“cercate ogni giorno il volto dei santi e traete conforto dai loro discorsi”
[Didaché IV, 2; CN ed., Roma 1978, pag. 32].
Rino Cammilleri
L’amico Guido Verna mi ha inviato un articolo da lui scritto per il «Settimanale di Padre Pio» l’1 maggio 2005. E’ la storia, contenuta in un libretto di p. Jozo Zovko (quello di Medjugorje), dei trenta francescani uccisi dai partigiani titini il 7 febbraio 1945 (quest’anno cade il sessantennale) alle 15.00, l’ora della morte di Cristo.
L’episodio è richiamato anche nel libro di Antonio Socci Mistero Medjugorje (Piemme). Nel 1846, durante la dominazione turca dell’Erzegovina, dodici francescani edificarono a Široki Brijeg una chiesa dedicata all’Assunta, col tempo diventata santuario con annessi convento, seminario, ginnasio, una enorme biblioteca (centocinquantamila volumi): insomma, un centro di fede e cultura cattolica.
Quel giorno arrivarono i «rossi», buttarono a terra il crocifisso e imposero ai trenta frati di calpestarlo.
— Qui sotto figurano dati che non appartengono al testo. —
import Summits.QuantumFields.YangMills.Theorems.SwapVirialDeficitSectorLaplaceBulkTwoSidedLaw
import Summits.QuantumFields.YangMills.Theorems.SwapVirialDeficitLocalTwoSidedStiffness
import HarnessLib

/-!
# (S)-road ➎, stub (S-bulk) part 3: ★★★ THE BULK STIFFNESS WITH SURPLUS — `stub_bulk_stiff_sur` of skeleton ➎ BY SHAPE
# (free-hands support of ⟨stmt-QuantumFields-24197⟩ `SwapVirialDeficit.SwapGluedStiffness`; cell ym-idea-1, LEAD g98 memo6 ∕ 19:15Z re-cut, assembler fcl-p3 g47)

Per good sign pattern `ε`: the two-sided log law of part 2 (✓`bulk_logLaw`) at `b` (lower) and at `(1 + h)b`, `h = 1∕(40L⁴)` (upper), with the common constant
`C_ε = α log 2π + log M_ε`, fed to LEAD g98's ✓`setStiffness_of_twoSided_logLaplace` on `(chartMeasure L, HubBulk τ × fibre, F̂_ε)`, gives
`(α∕(1+h) − (E₁+E₂)∕h)·Z_ε(b) ≤ b·E_ε(b)`; with `E₁ + E₂ ≤ 3∕(20000L⁴)` the constant exceeds `κ_L + 1∕16 = 9L⁴ − 3∕2 + 1∕8 + 1∕16` (`stiff_budget`).  Summing over the good
patterns: ★★★ `bulk_stiff_sur` — `∃ K > 0, k, τ₀ = ½: ∀ L, ∀ 0 < τ ≤ τ₀∕L^k, ∀ b ≥ K·L^k·τ^{−k}`,
`(stiffKappa L (1∕8) + 1∕16)·Σ_good ∫_{HubBulk τ} I ≤ b·Σ_good ∫_{HubBulk τ} E` = the stub `stub_bulk_stiff_sur` of HOME `fcl-p3-g47-SectorStiffnessSkeleton.lean` VERBATIM.
Inputs: w2 g59 ✓`bulk_fibred_plane` (E1 rescaled fibred Laplace law), ✓`integrableOn_integral_mbDensity_hubBulk` (S3 on the bulk), ✓`twoSided_logLaw_of_relative`; LEAD g98
✓`setStiffness_of_twoSided_logLaplace`; parts 1–2 (✓`bulkMass_pos`, ✓`bulk_logLaw`); ✓`bulk_exp_chart_eq` ∕ ✓`bulk_action_chart_eq`.

* §1 `stiff_budget` (the constant), `chartMeasure_bulk_ne_zero`, threshold arithmetic (`bulk_thresholds`);
* §2 ★★ `bulk_stiff_sur_sign` — one good sign pattern at fixed `L, τ, b`;  §3 ★★★ `bulk_stiff_sur`.

HONEST LABEL: closes the bulk stub of ➎ UNCONDITIONALLY (no hypotheses beyond landed theorems); the B-tube stub, the core weight stub and sector 001 remain OPEN, so
⟨24197⟩ ∕ ⟨24194⟩ are OPEN; ⟨24196⟩ proved elsewhere; item of record ⟨24085⟩ SubOctaveBounded aside ∕ untouched; the Yang–Mills mass gap is NOT proved; no summit is proved by a
line.  THEOREMS ONLY (0 `def`, 0 `sorry`), standard axioms; the `attribute [local instance]` block is the chart's measurable structure on `ℍ` (as in ✓`SectorLaplaceDefs`; nothing
overridden).  Seat ym-line-fcl-p3 g47 (cell ym-idea-1, free hands), `--supports stmt-QuantumFields-24197`.  References: [cite: Luscher1983, §2]; [cite: Griffiths1964]; [folklore].
-/

set_option autoImplicit false
set_option synthInstance.maxSize 1024

noncomputable section

open MeasureTheory Quaternion Set
open scoped Quaternion BigOperators ENNReal
open Literature.MathematicalPhysics.QuantumLattice
open Literature.MathematicalPhysics.QuantumFieldTheory hiding SU2
open Summit.QuantumFields.YangMills.Theorems.SwapTwistDeficit.ToronLog

attribute [local instance] Literature.Analysis.FluidPDE.Tao2016.quatMeasurableSpace
  Literature.Analysis.FluidPDE.Tao2016.quatBorelSpace
  Literature.MathematicalPhysics.QuantumLattice.secondCountableTopology_su2

namespace Summit.QuantumFields.YangMills.Theorems.SwapVirialDeficit.SectorLaplace

open Summit.QuantumFields.YangMills.Theorems.FemtoTransferGap
open Summit.QuantumFields.YangMills.Theorems.FemtoTransferGap.TT
open Summit.QuantumFields.YangMills.Theorems.VirialFluxGap.RingDeficit
open Summit.QuantumFields.YangMills.Theorems.SwapVirialDeficit.SwapRing
open Summit.QuantumFields.YangMills.Theorems.SwapVirialDeficit.BlowUpRing

variable {L : ℕ} [NeZero L]

/-! ## §1 The constant, the region, the thresholds -/

/-- ★ THE BUDGET: with `h = 1∕(40L⁴)` and `E₁ + E₂ ≤ 3∕(20000L⁴)`, `κ_L + 1∕16 ≤ α∕(1+h) − (E₁+E₂)∕h` (`α = 9L⁴ − 1`, `κ_L = 9L⁴ − 3∕2 + 1∕8`). [folklore] -/
theorem stiff_budget {E : ℝ} (hE : E ≤ 3 / (20000 * (L : ℝ) ^ 4)) :
    stiffKappa L (1 / 8) + 1 / 16 ≤ alpha L / (1 + 1 / (40 * (L : ℝ) ^ 4)) - E / (1 / (40 * (L : ℝ) ^ 4)) := by
  have hL1 : (1 : ℝ) ≤ L := by exact_mod_cast NeZero.one_le
  have hu : (1 : ℝ) ≤ (L : ℝ) ^ 4 := one_le_pow₀ hL1
  set u : ℝ := (L : ℝ) ^ 4 with hudef
  have hu0 : 0 < u := by linarith
  have hα : alpha L = 9 * u - 1 := by rw [hudef]; unfold alpha; exact finrank_gnoFibre_real_div_two
  have hκ : stiffKappa L (1 / 8) = 9 * u - 3 / 2 + 1 / 8 := rfl
  rw [hα, hκ]
  -- `(9u−1)/(1+h) ≥ (9u−1)(1−h) = 9u − 1 − 9/40 + 1/(40u) ≥ 9u − 1.225`
  have h1 : (9 * u - 1) * (1 - 1 / (40 * u)) ≤ (9 * u - 1) / (1 + 1 / (40 * u)) := by
    rw [le_div_iff₀ (by positivity)]
    have h9 : 0 ≤ 9 * u - 1 := by linarith
    have hh : (1 - 1 / (40 * u)) * (1 + 1 / (40 * u)) ≤ 1 := by nlinarith [sq_nonneg (1 / (40 * u))]
    calc (9 * u - 1) * (1 - 1 / (40 * u)) * (1 + 1 / (40 * u)) = (9 * u - 1) * ((1 - 1 / (40 * u)) * (1 + 1 / (40 * u))) := by ring
      _ ≤ (9 * u - 1) * 1 := mul_le_mul_of_nonneg_left hh h9
      _ = 9 * u - 1 := mul_one _
  have h2 : 9 * u - 1 - 9 / 40 ≤ (9 * u - 1) * (1 - 1 / (40 * u)) := by
    have e : (9 * u - 1) * (1 - 1 / (40 * u)) = 9 * u - 1 - 9 / 40 + 1 / (40 * u) := by field_simp; ring
    rw [e]; have : 0 ≤ 1 / (40 * u) := by positivity
    linarith
  -- `E/h = 40uE ≤ 0.006`
  have h3 : E / (1 / (40 * u)) ≤ 6 / 1000 := by
    rw [div_div_eq_mul_div, div_one]
    calc E * (40 * u) ≤ 3 / (20000 * u) * (40 * u) := mul_le_mul_of_nonneg_right hE (by positivity)
      _ = 6 / 1000 := by field_simp; ring
  linarith

/-- The bulk region has positive chart measure. [folklore] -/
theorem chartMeasure_bulk_ne_zero {τ : ℝ} (hτ1 : τ ≤ 1 / 2) : chartMeasure L (HubBulk τ ×ˢ (univ : Set (GnoCoord L))) ≠ 0 := by
  haveI := isProbabilityMeasure_coneMeasure
  haveI := isFiniteMeasure_fibreMeasure (L := L)
  have e : chartMeasure L (HubBulk τ ×ˢ (univ : Set (GnoCoord L))) = coneMeasure (HubBulk τ) * fibreMeasure L univ := by
    unfold chartMeasure; rw [Measure.prod_prod]
  rw [e]
  refine mul_ne_zero ?_ ?_
  · intro h0
    have h1 : coneMeasure.real (HubBulk (1 / 2)) ≤ coneMeasure.real (HubBulk τ) := measureReal_mono (hubBulk_mono hτ1)
    rw [measureReal_def (s := HubBulk τ), h0, ENNReal.toReal_zero] at h1
    exact absurd h1 (not_le.2 coneMeasure_hubBulk_half_pos)
  · intro h0
    have h2 : (∫ _η : GnoCoord L, (1 : ℝ) ∂fibreMeasure L) = ∫ η : GnoCoord L, (1 : ℝ) * gnoDensity η := integral_fibreMeasure (fun _ => (1 : ℝ))
    have h3 : (∫ _η : GnoCoord L, (1 : ℝ) ∂fibreMeasure L) = 0 := by
      rw [integral_const, smul_eq_mul, mul_one, measureReal_def, h0, ENNReal.toReal_zero]
    have h1 : ∫ η : GnoCoord L, gnoDensity η = 0 := by
      have h4 := h2.symm.trans h3
      simpa only [one_mul] using h4
    have hpos : 0 < ∫ η : GnoCoord L, gnoDensity η := by
      have htot := gnomonic_total_mass_real (L := L) (χ := fun _ => (1 : SU2)) one_central
      have hKL0 : 0 < KL L := lt_of_lt_of_le (Real.exp_pos _) KL_floor
      have hcard : 0 < (Fintype.card (GnoSign L) : ℝ) := by exact_mod_cast Fintype.card_pos
      have hsum : ∑ _ε : GnoSign L, ∫ η : GnoCoord L, gnoDensity η = (Fintype.card (GnoSign L) : ℝ) * ∫ η : GnoCoord L, gnoDensity η := by
        rw [Finset.sum_const, Finset.card_univ, nsmul_eq_mul]
      have e1 : KL L * ((Fintype.card (GnoSign L) : ℝ) * ∫ η : GnoCoord L, gnoDensity η) = 1 := by rw [← hsum]; unfold KL; exact htot
      have h4 : 0 < (Fintype.card (GnoSign L) : ℝ) * ∫ η : GnoCoord L, gnoDensity η := (mul_pos_iff_of_pos_left hKL0).1 (by rw [e1]; exact one_pos)
      exact (mul_pos_iff_of_pos_left hcard).1 h4
    rw [h1] at hpos
    exact lt_irrefl _ hpos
Naturalmente, quelli, invece, lo baciarono. Così, vennero uccisi uno alla volta, cosparsi di benzina e arsi. Sei di loro erano ventenni, quasi ottantenne il più anziano. Molti i laureati in università europee.
Uno dei loro uccisori oggi è convertito ed ha un figlio prete e una figlia suora.
Ecco i trenta martiri: Bruno Adamčik (37 anni), laureato in filosofia e musica a Bratislava; Marko Barbarić (80 anni); Jozo Bencun (76 anni); Mario Dragićević (43 anni) laureato in storia, greco e latino in Francia e a Friburgo; Miljenko Ivanković (21 anni; suo fratello e suo nipote sono oggi francescani); Andrija Jelčić (41 anni), studi a Mostar e Breslavia; Rudo Jurić (20 anni), chierico con semplici voti; Fabijan Kordić (55 anni), sarto; Viktor Kosir (21 anni: causa il pericolo era stato rimandato a casa, a pochi chilometri, ma preferì tornare a morire; un fratello, nato dopo il suo martirio, è frate con lo stesso nome); Tadija Kožul (36 anni) professore di filosofia, greco e latino, studi a Mostar, Friburgo e Zagabria; Krsto Kraljević (50 anni) studi a Zagabria, Vienna e Friburgo; Stanko Kraljević (74 anni) catechista, predicatore e professore; Žarko Leventić (26 anni: confessava i malati; contagiato di tifo, fu preso dal letto e ucciso); Bonifacije Majić (62 anni), studi a Mostar, Paderborn, Dusseldorf e Cracovia; Stjepan Majić (20 anni: aveva appena finito il noviziato); Arckandeo Nuić (49 anni), insegnava greco, latino, tedesco e francese, studi a Vienna e laurea alla Sorbona; Borislav Pandžić (35 anni) guidava il seminario; Kresimir Pandžić (53 anni) plurilaureato, studi a Mostar, Graz e Zagabria; Fabijan Paponja (48 anni) studi a Mostar, Innsbruk e Lubiana; Nenad Venancije Pehar (35 anni), studi a Mostar e Zagabria; Melhior Prlić (53 anni) falegname, non sacerdote; Ludovik Radoš (20 anni: aveva appena pronunciato i voti temporanei; Leonard Rupčić (38 anni), insegnava francese, studi a Mostar, Lilla, Friburgo, Parigi; Mariofil Sivrić (32 anni), cappellano; Ivo Slišković (68 anni); Kornelije Sušac (20 anni: aveva pronunciato solo i primi voti); Dobroslav Šimović (38 anni), laurea alla Sorbona; Radoslav Vukšić (51 anni), professore di matematica e fisica, studi a Vienna; Roland Zlopaša (33 anni), laureato in filosofia, studi a Mostar, Friburgo e Zagabria; Leopold Augustin Zubac (55 anni), professore ed assistente all’idrocentrale.
Solo con il crollo dei «muri» è tornata a galla la loro storia.